**What the task asks:**
Please work out the number of lines in the following material that include "arcs", and reply with only that number.

Segment Open

/-- **I2b-lattice-1 (LANDED, p160797, `Theorems/SAWCompassLatticeCompassSLEYbPolylineSimple.lean`) — planar
polyline simplicity criterion**: a planar polyline with distinct consecutive vertices, distinct first and last
vertex, whose segments pairwise meet at most in "end of the earlier = start of the later", is a simple curve
class (`Curve.IsFlat` gluing along `Path.trans` + monotone–light factorisation). Closed alias. -/
theorem stub_ybPolylineSimpleCriterion :
    ∀ (a b : ℂ) (l : List ℂ), List.IsChain (· ≠ ·) (a :: b :: l) →
      ((a :: b :: l).zip (b :: l)).Pairwise
        (fun p q => segment ℝ p.1 p.2 ∩ segment ℝ q.1 q.2 ⊆ {p.2} ∩ {q.1}) →
      a ≠ (a :: b :: l).getLast (List.cons_ne_nil _ _) →
      CurveClass.mk ⟨polyline (a :: b :: l)⟩ ∈ (CurveClass.simple : Set (CurveClass ℂ)) :=
  Summit.CriticalPhenomena.SAWScalingLimit.Theorems.SAWCompassLatticeCompassSLE.stub_ybPolylineSimpleCriterion

/-- **I2b-lattice-2 (LANDED, p161476, `Theorems/SAWCompassLatticeCompassSLEYbLatticeSimple.lean`) — GM `π/2` walks
are drawn as SIMPLE curves**: for `a ≠ b`, `δ ≠ 0` and any set of faces, `γ.curve (π/2) δ ∈ CurveClass.simple`
(square-tiling geometry of GM Fig. 1: arcs of different squares meet only at common ends, the two non-crossing
arcs of one square are disjoint; `nodup` + `isChain` + `noncross`). Closed alias. -/
theorem stub_ybCurveSimple :
    ∀ (D : Set Face) (a b : MidEdge) (γ : YBWalk D a b), a ≠ b → ∀ δ : ℝ, δ ≠ 0 →
      γ.curve (fun (_ : ℤ) => Real.pi / 2) δ ∈ (CurveClass.simple : Set (CurveClass ℂ)) :=
  Summit.CriticalPhenomena.SAWScalingLimit.Theorems.SAWCompassLatticeCompassSLE.stub_ybCurveSimple

/-- **I2b-soft (LANDED, `Theorems/SAWCompassLatticeCompassSLEYbSubseqLimitClosureSimple.lean`) — probability
subsequential limits of GM's critical `π/2` walk are carried by `closure CurveClass.simple`** (portmanteau on the
closed set, which has lattice probability one once `a (s n) ≠ b (s n)`, `s n > 0`, by `stub_ybCurveSimple`). What
is left of the open stub I2b is `ν (closure simple ∖ simple) = 0` (no self-touching). Closed alias. -/
theorem stub_ybSubseqLimitClosureSimple :
    ∀ (D : DobrushinDomain) (a b : ℝ → MidEdge),
      IsYBEndpointApprox (fun (_ : ℤ) => Real.pi / 2) D a b →
      ∀ (s : ℕ → ℝ) (ν : Measure (CurveClass ℂ)), Tendsto s atTop (𝓝[>] (0 : ℝ)) →
        IsProbabilityMeasure ν →
        (∀ f : BoundedContinuousFunction (CurveClass ℂ) ℝ,
          Tendsto (fun n => ∫ γ, f (γ.curve (fun (_ : ℤ) => Real.pi / 2) (s n))
              ∂(ybLaw (fun (_ : ℤ) => Real.pi / 2) D.carrier (s n) 1 (a (s n)) (b (s n))))
            atTop (𝓝 (∫ x, f x ∂ν))) →
        ∀ᵐ γ ∂ν, γ ∈ closure (CurveClass.simple : Set (CurveClass ℂ)) :=
  Summit.CriticalPhenomena.SAWScalingLimit.Theorems.SAWCompassLatticeCompassSLE.stub_ybSubseqLimitClosureSimple

/-! ## The compositions (kernel-checked; no `sorry` outside the stubs) -/

/-- **T from T1 + T2** (pure logic). -/
theorem ybTight_holds : YBTight :=
  fun D a b hab => stub_ybTightOfTraversalBound D a b hab (stub_ybTraversalBound D a b hab)

/-- **I from I1 + I2a + I2b + I3** — the Lawler–Schramm–Werner restriction programme for GM's `π/2` walk
(port of `Cruxes/HexSubseqIdentification/Lines/birth.lean`, `HexSubseqIdentification_of`, reordered so
that the boundary clause of the carrier of `ν` is DERIVED): realise the chordal SLE(8/3) law `μ` of
`(D; a, b)` and its simple-chord carrier; fix a chordal uniformizer `φ`; for every hull subdomain `D'` build the
`*`-hull `φ.pullbackHull D'` with restriction data `(Φ, d)` and combine I1 (composed with `s_n → 0⁺`)
with the SLE value `μ(range ⊆ cl D') = d^{5/8}` to get convergence of the lattice avoidance
probabilities to the SLE values; I3 upgrades this to `ν = μ` on all hull-avoidance events; the carrier
of `ν` is chordal (I2a), hence boundary-avoiding (`stub_rangeIsArc_boundary`), and simple (I2b); and
avoidance determines the law: `ν = μ`, an SLE(8/3) law. -/
theorem ybSubseqIdentification_holds : YBSubseqIdentification := by
  intro D a b hab ν hν hsub
  obtain ⟨s, hs, hlim⟩ := hsub
  classical
  -- the chordal SLE(8/3) law `μ` of `(D; a, b)` (existence PROVED: Rohde–Schramm trace + transience)
  obtain ⟨μ, hμ⟩ : ∃ μ : Measure (CurveClass ℂ), IsSLELaw ((8 : ℝ≥0) / 3) D μ := by
    obtain ⟨Γ, hΓ⟩ := exists_isSLECurve_eightThirds D
    exact ⟨_, hΓ.isSLELaw_map⟩
  -- its carrier (PROVED item stmt-4985)
  obtain ⟨hμP, hμcar⟩ :=
    _root_.Summit.CriticalPhenomena.SAWScalingLimit.Theorems.SLECarrier_proof D μ hμ
  haveI : IsProbabilityMeasure ν := hν
  -- a chordal uniformizing map `φ : (ℍ; 0, ∞) → (D; a, b)` (Riemann + Carathéodory, PROVED)
  obtain ⟨φ, hφ⟩ := MarkedDomain.exists_isChordalUniformizing_holds D
  -- along `s`, the lattice avoidance probability of every hull subdomain tends to its SLE(8/3) value
  have hconv : ∀ D' : DobrushinDomain, D'.carrier ⊆ D.carrier → D'.pt 0 = D.pt 0 → D'.pt 1 = D.pt 1 →
      (∃ ε : ℝ, 0 < ε ∧ D'.carrier ∩ Metric.ball (D.pt 0) ε = D.carrier ∩ Metric.ball (D.pt 0) ε ∧
        D'.carrier ∩ Metric.ball (D.pt 1) ε = D.carrier ∩ Metric.ball (D.pt 1) ε) →
      Tendsto (fun n => ((ybLaw (fun (_ : ℤ) => Real.pi / 2) D.carrier (s n) 1 (a (s n)) (b (s n))).map
          (fun γ => γ.curve (fun (_ : ℤ) => Real.pi / 2) (s n)))
          (CurveClass.rangeSubset (closure D'.carrier)))
        atTop (𝓝 (μ (CurveClass.rangeSubset (closure D'.carrier)))) := by
    intro D' hsub' h0 h1 hε
    -- `D'` is a hull subdomain, so `A = φ.pullbackHull D'` is a `*`-hull with restriction data `(Φ, d)`
    have hHull : D.IsHullSubdomain D' :=
      _root_.Summit.CriticalPhenomena.SAWScalingLimit.Theorems.IsingBoundaryRatio.Negative.isHullSubdomain_of_conds
        hsub' h0 h1 hε
    have hA : IsStarHull (φ.pullbackHull D') :=
      IsStarHull.pullbackHull JordanDomain.isSimplyConnected_holds hφ hHull
    obtain ⟨Φ, hΦ⟩ := hA.exists_isRestrictionMap
    obtain ⟨d, -, -, hd⟩ := IsStarHull.exists_hasRestrictionDeriv_holds hA hΦ
    -- I1 along the full filter `𝓝[>] 0`, and the SLE(8/3) value (PROVED item stmt-4986)
    have hlat := stub_ybRestrictionLaw D D' a b hab hsub' h0 h1 hε φ hφ Φ d hΦ hd
    have hval : μ (CurveClass.rangeSubset (closure D'.carrier)) = ENNReal.ofReal (d ^ ((5 : ℝ) / 8)) :=
      _root_.Summit.CriticalPhenomena.SAWScalingLimit.Theorems.SLEAvoidanceValue_pullbackHull_proof
        D D' μ hμ hsub' h0 h1 hε φ hφ Φ d hΦ hd
    rw [hval]
    exact hlat.comp hs
  -- I3: `ν` and `μ` agree on every hull-avoidance event (this never uses the carrier of `ν`)
  have hagree := stub_ybAvoidancePassage D a b hab s ν μ hs hν hlim hμ hconv
  -- the carrier of `ν`: chordal (I2a), boundary-avoiding (from the agreement, lattice-free LANDED
  -- theorem `stub_rangeIsArc_boundary` of the `δℤ²` simplicity programme), simple (I2b)
  have hsoft : ∀ᵐ γ ∂ν, γ.source = D.pt 0 ∧ γ.target = D.pt 1 ∧ γ.range ⊆ closure D.carrier :=
    stub_ybSubseqLimitChordal D a b hab s ν hs hν hlim
  have hfr : ∀ᵐ γ ∂ν, γ.range ∩ frontier D.carrier ⊆ {D.pt 0, D.pt 1} :=
    _root_.Summit.CriticalPhenomena.SAWScalingLimit.Theorems.SimpleSubseqLimits.MarkedPointRevisit.ArcRangeBoundary.stub_rangeIsArc_boundary
      D ν μ hν hμP hsoft hμcar hagree
  have hsimple : ∀ᵐ γ ∂ν, γ ∈ CurveClass.simple := stub_ybSubseqLimitSimple D a b hab s ν hs hν hlim
  have hνcar : ∀ᵐ γ ∂ν, γ ∈ CurveClass.simple ∧ γ.source = D.pt 0 ∧ γ.target = D.pt 1 ∧
      γ.range ⊆ closure D.carrier ∧ γ.range ∩ frontier D.carrier ⊆ {D.pt 0, D.pt 1} := by
    filter_upwards [hsimple, hsoft, hfr] with γ h1 h2 h3
    exact ⟨h1, h2.1, h2.2.1, h2.2.2, h3⟩
  -- avoidance determines the law (PROVED item stmt-1373): `ν = μ`
  have heq : ν = μ :=
    _root_.Summit.CriticalPhenomena.SAWScalingLimit.Theorems.AvoidanceDeterminesLaw.AvoidanceDeterminesLaw_proof
      D ν μ hν hμP hνcar hμcar hagree
  rw [heq]
  exact hμ

/-- **C, named** (definitionally the registered stub). -/
theorem ybCriterion_holds : YBCriterion := stub_ybCriterion

/-- **Explicit-binder composition**: the three v1 statements give `YBSquareSLE`
(stmt-CriticalPhenomena-6967), pointwise in the Dobrushin domain and the endpoint approximation. -/
theorem ybSquareSLE_of_stubs (hT : YBTight) (hI : YBSubseqIdentification) (hC : YBCriterion) :
    SAWCompassLattice.YBSquareSLE :=
  fun D a b hab => hC D a b hab (hT D a b hab) (hI D a b hab)

/-- **The skeleton closes the crux modulo its stubs**: `CompassSLE` (stmt-CriticalPhenomena-6965) from the
six stubs, through `YBSquareSLE` and the LANDED port transfer + port dictionary of line
`HexTransfer/Sketch` (`stub_portTransfer`, `stub_portDictionary` — sorry-free theorems of the tree,
despite their historical names). -/
theorem CompassSLE_of : SAWCompassLattice.CompassSLE :=
  Summit.CriticalPhenomena.SAWScalingLimit.Cruxes.HexTransfer.Sketch.stub_portTransfer
    Summit.CriticalPhenomena.SAWScalingLimit.Cruxes.HexTransfer.Sketch.stub_portDictionary
    (ybSquareSLE_of_stubs ybTight_holds ybSubseqIdentification_holds ybCriterion_holds)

Segment Closed

**Exercise solution:**
2